In how many different ways can you sort a collection? From how many different perspectives can you view an assembly of things?
A collection is a group of things related to each other in some identifiable way. The relationship might be through a topic, a place, a person, a type of object etc. Even though there is a specific motivation for gathering on the first place, what makes a collection dynamic is that one can reorganize the same data in alternative ways and make different sense of it.
The motivation about this project came from the ‘Pink project’ by Portia Munson. The pink project comprised a series still life installations created out of the artist’s collection of discarded objects, all of which are varying shades of pink and are objects used by females. The discarded items assume new meaning when seen out of the perspective of the common color and the connotation with gender as well as through the way they are organized in space.
Portia Munson, Pink Project, 1994
The data set I am using for the project, comes from a collection of images of butterflies provided by an iPhone app made by Hunter Research and Technology. The collection is composed by 240 images. Each butterfly is shown in plan on a white background; the images I extracted are 260×340 pixels in size. The only data accompanying the images is the name of each butterfly.
- perimeter of the butterfly outline
- area of the overall shape
- number of detected boundaries on the surface of the wings
- the image’s average value
- the image variance
- color histogram
From the results I got for the images I noticed that the values do not vary significantly. This, I believe, is also reflected on the slideshow: in most of the cases the reason for transitioning from one butterfly to the other is not observable. My impression is that given the collection under consideration (same family of things with similar characteristics) the linear ordering might not make that much sense in terms of results.
Also, it might have been wrong on the first place to compute the image statistics without taking into consideration that a significant amount of the image pixels were those of the background. So I run the histogram analysis taking a different approach:
(1) I considered all three color channels
(2) I masked the image in order to compute a histogram only on the butterfly shape
(3) I computed the similarity among all pairs of butterflies and got the corresponding sorts.

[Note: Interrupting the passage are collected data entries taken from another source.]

/-!
# `#ᵏ(S¹ × S²)` from free `π₁`: what is proved, and the genus-zero slice is Perelman's theorem

Topic `Literature/Topology/FourManifolds`; proofs companion of
`FreeFundamentalGroupThreeManifold.lean`, whose single named fact
`Literature.Topology.FourManifolds.diffeomorph_sumS1S2_of_isFreeOfRank_fundamentalGroup`
(Kneser–Stallings–Perelman, in the derivation printed by Abrams–Gay–Kirby (2018), p. 4; Hempel
(1976), Thm. 5.2, 5.3 and Thm. 7.1) says: a closed connected orientable smooth `3`-manifold `Y`
with `π₁(Y, y)` free of rank `k` is diffeomorphic to the boundary `bV.carrier` of EVERY compact
connected orientable smooth `4`-dimensional handlebody `V` with one `0`-handle and `k`
`1`-handles (`V ≅ ♮ᵏ S¹ × B³`, `∂V ≅ #ᵏ S¹ × S²`).  **Everything here is proved; no definition
and no named fact is introduced; the fact is not discharged.**  What lands:

* §1 `π₁` free of rank `0` ⟺ simply connected (`IsFreeOfRank.subsingleton`,
  `isFreeOfRank_zero_iff_subsingleton`, `isFreeOfRank_fundamentalGroup_zero`,
  `simplyConnectedSpace_of_isFreeOfRank_fundamentalGroup_zero` for connected charted spaces —
  Hatcher Prop. 1.5: path connected with `π₁ = 1` at one point), and independence of the base
  point (`IsFreeOfRank.fundamentalGroup_of_pathConnectedSpace`).
* §2 **The "every `V`" in the fact costs nothing**: the boundaries of any two compact connected
  orientable `4`-dimensional handlebodies of the same type `(1, k)` (same universe) are
  diffeomorphic (`nonempty_diffeomorph_boundary_of_handleCount_one`) — the tree's DISCHARGED
  classification UNIQ₄ (`nonempty_diffeomorph_of_hasHandleDecomposition_handleCount_one_holds`,
  Kosinski (1993), VI (11.4)(c)) restricted to boundary data (`BoundaryData.restrictDiffeomorph`,
  Lee Thm. 5.11); hence the fact follows from its instance at ONE model `V₀` per `k`
  (`nonempty_diffeomorph_boundary_of_model`), and in genus `0` every such boundary is `𝕊³`
  (`nonempty_diffeomorph_boundary_sphere_of_handleCount_one_zero`: `V ≅ ULift 𝔻⁴`,
  `∂𝔻⁴ = 𝕊³`; Kirby (1989), Ch. I §2, p. 8, `k = 0`).
* §3 **The genus-zero slice of the fact is exactly the Poincaré conjecture** in the tree's smooth
  form spc4.S31 `Literature.Topology.FourManifolds.nonempty_diffeomorph_sphere_three` (Perelman;
  Morgan–Tian (2007), Cor. 0.2 (a)), in every universe:
  `diffeomorph_sumS1S2_of_isFreeOfRank_fundamentalGroup_zero_of_sphere_three` (S31 ⟹ slice,
  even without the orientability hypothesis), `nonempty_diffeomorph_sphere_three_of_genusZero`
  (slice ⟹ S31: a closed simply connected `M` is connected, orientable — Lee Thm. 15.43,
  `isOrientable_of_simplyConnectedSpace_holds` — and has `π₁` free of rank `0`, so it is
  diffeomorphic to `∂(ULift 𝔻⁴) ≅ 𝕊³`), the `iff`
  `diffeomorph_sumS1S2_of_isFreeOfRank_fundamentalGroup_zero_iff_sphere_three`, and
  **`nonempty_diffeomorph_sphere_three_of_diffeomorph_sumS1S2`: the fact implies Perelman's
  theorem.**  This is Abrams–Gay–Kirby's "Perelman's proof of the 3-dimensional Poincaré
  conjecture … shows that no connected summand has trivial fundamental group" read at `k = 0`,
  and it certifies that the fact cannot be discharged before spc4.S31 is.
* §4 (appended) **Non-vacuity in every genus**: the boundary of a compact connected (orientable)
  `4`-dimensional handlebody of type `(1, k)` is a closed connected (orientable) `3`-manifold with
  `π₁` free of rank `k` (`π₁(V) ≅ F_k`, Matsumoto §5.3, and `π₁(∂V) ≅ π₁(V)`, Laudenbach–Poénaru
  p. 339, both proved in the tree; Kosinski VI (11.5)); such `V` exist
  (`exists_oneHandlebody_four`), so the hypothesis class of the fact is inhabited for every `k`
  (`exists_isFreeOfRank_fundamentalGroup_closedThreeManifold`), and on these instances the fact
  holds by §2 (`diffeomorph_sumS1S2_of_isFreeOfRank_fundamentalGroup_of_boundary`).
* §5 (appended) **The fact is a statement about closed `3`-manifolds only**: it is EQUIVALENT, in
  every universe, to "closed connected orientable smooth `3`-manifolds with `π₁` free of the same
  rank are diffeomorphic" (`diffeomorph_sumS1S2_of_isFreeOfRank_fundamentalGroup_iff_classification`;
  ⟹ through the lifted models of §4, ⟸ because `∂V` is such a manifold) — Hempel 5.3 with
  Perelman, no `4`-manifold left in it.
* §6 (appended) **Universe lowering**: the classification, hence the fact, over `Type` implies it
  in every universe (`nonempty_diffeomorph_of_isFreeOfRank_of_univ_zero`,
  `diffeomorph_sumS1S2_of_isFreeOfRank_fundamentalGroup_of_univ_zero`: transport the smooth
  structure to `Shrink.{0} Y`, as in `nonempty_diffeomorph_sphere_three_of_univ_zero`), so a proof
  over `Y : Type`, where the tree's connected-sum calculus lives, discharges the fact as stated.
* §7 (appended) **The two remaining leaves, in the tree's `Type`-level vocabulary**
  (`diffeomorph_sumS1S2_of_isFreeOfRank_fundamentalGroup_of_leaves`, both as explicit hypotheses,
  nothing vendored): (H53) Hempel 5.3 + Perelman, "closed connected orientable `M : Type` with
  `π₁ ≅ F_k` satisfies `IsSphereTwoProdCircleSum k M`" (for `k = 0` this is spc4.S31 over `Type`),
  and (HU) "`#ᵏ(S² × S¹)` is well defined: two manifolds with `IsSphereTwoProdCircleSum k` are
  diffeomorphic" (Kervaire–Milnor Lemma 2.1, Palais–Cerf) ⟹ the fact in every universe.
* §8 (appended) **(HU) is a theorem** (`IsSphereTwoProdCircleSum.nonempty_diffeomorph`,
  `SphereTwoProdCircleSumUniqueness.lean`: unoriented disc theorem + the orientation-reversing
  symmetry of `S² × S¹`), so **the fact, in every universe, follows from (H53) alone**
  (`diffeomorph_sumS1S2_of_isFreeOfRank_fundamentalGroup_of_hempel`), as does spc4.S31
  (`nonempty_diffeomorph_sphere_three_of_hempel`); and the `k = 0` instance of (H53) is S31 over
  `Type` (`isSphereTwoProdCircleSum_zero_of_sphere_three`).  Net: the named fact is Hempel's
  Thm. 5.3 for closed orientable manifolds with Perelman's theorem, in the tree's `Type`-level
  connected-sum vocabulary — nothing `4`-dimensional and no well-definedness issue remains.

## What is NOT here (the residue for `k ≥ 1`)

With §2 the fact is the conjunction of (i) the `3`-manifold theorem "closed orientable `Y` with
`π₁(Y) ≅ F_k` is `#ᵏ(S¹ × S²)`" — Kneser's conjecture (Stallings; Hempel Thm. 7.1), the prime
orientable closed `3`-manifolds with `π₁ ≅ ℤ` (Hempel Thm. 5.2: the Sphere Theorem, Hurewicz,
Whitehead) and Perelman for the simply connected summands (Hempel 5.3; spc4.S31) — none of which
is in the tree beyond spc4.S31 and `π₁(#ⁿ(S² × S¹)) ≅ F_n`
(`IsSphereTwoProdCircleSum.nonempty_mulEquiv_freeGroup`, `SphereTwoProdCircleSumFundamentalGroup.lean`),
and (ii) the identification of the boundary of ONE model `1`-handlebody of type `(1, k)` (e.g.
the solid bodies `{q(x, y) + z² + w² ≤ c} ⊂ ℝ⁴` of `ThickenedHandlebodyFour.lean`) with
`#ᵏ(S¹ × S²)` (Kirby (1989), Ch. I §2, p. 8), also absent.  Neither is asserted here.  By §5
the pair (i) + (ii) may be traded for (i) in the two-manifold form "same free rank ⟹
diffeomorphic", i.e. for the hypotheses (H53) and (HU) of §7, both over `Type` (§6); and (HU) is
proved (§8), so exactly (H53) — Hempel 5.3 + Perelman over `Type` — remains.

## References

* A. Abrams, D. Gay, R. Kirby, *Group trisections and smooth 4-manifolds*, Geom. Topol. 22
  (2018) 1537–1545 = arXiv:1605.06731, p. 4 (proof of Thm. 5; read: `lit read
  arxiv:1605.06731`, p0004). [AbramsGayKirby2018]
* J. Hempel, *3-Manifolds*, Ann. of Math. Studies 86 (1976), Thm. 5.2, 5.3, Thm. 7.1. [Hempel1976]
* J. Morgan, G. Tian, *Ricci flow and the Poincaré conjecture* (2007), Cor. 0.2 (a). [MorganTian2007]
* A. A. Kosinski, *Differential Manifolds* (1993), VI (11.4)(c). [Kosinski1993]
* R. C. Kirby, *The topology of 4-manifolds*, LNM 1374 (1989), Ch. I §2, p. 8. [Kirby1989]
* J. M. Lee, *Introduction to Smooth Manifolds* (2013), Thm. 5.11, Thm. 15.43. [LeeSmoothManifolds2013]
* M. Kervaire, J. Milnor, *Groups of homotopy spheres I*, Ann. of Math. 77 (1963), Lemma 2.1.
  [KervaireMilnor1963]
* M. W. Hirsch, *Differential Topology* (1976), §4.4, p. 101 (pullback orientations). [HirschDT1976]
* A. Hatcher, *Algebraic Topology* (2002), Prop. 1.5, Prop. 1.14. [HatcherAT2002]

## Design notes

* Only theorems; the genus-zero slice of the fact is written out inside the statements of §3 (no
  `def … : Prop` for it), as in `SPC4HandlesThmAGenusZero.lean`.
* The model of type `(1, 0)` in universe `u` is `ULift 𝔻⁴` with boundary datum
  `(closedBallBoundaryData 3).ulift` (carrier `ULift 𝕊³ ≅ 𝕊³`, `ManifoldULift.diffeomorph`),
  exactly as in `BoundaryData.diffeoExtends_of_handleCount_one_zero_of_cerf`.
-/

open scoped Manifold ContDiff Topology
open Set Function Metric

The results seem more reasonable. I think I should rerun all the previous tests under the new considerations! Also, I am looking forward to try using a spatiogram (a histogram that represents pixels that belong to edges) in order to sort the collection according to shape variation.
As a step further, I tried to see if there were any interrelations across the different linear sorts. The processing applet in the following video shows the butterflies positioned on a circle, represented by dots according to a given sort. The size of the dots is scaled according to the remapped value of each butterfly in the given sort. The user can select another sort and observe a line that connects the sequence of the current sort but on the sequence of the previous one. A curve line was selected to link the nodes because it was offering a better visual result for points on the circle that were close to each other.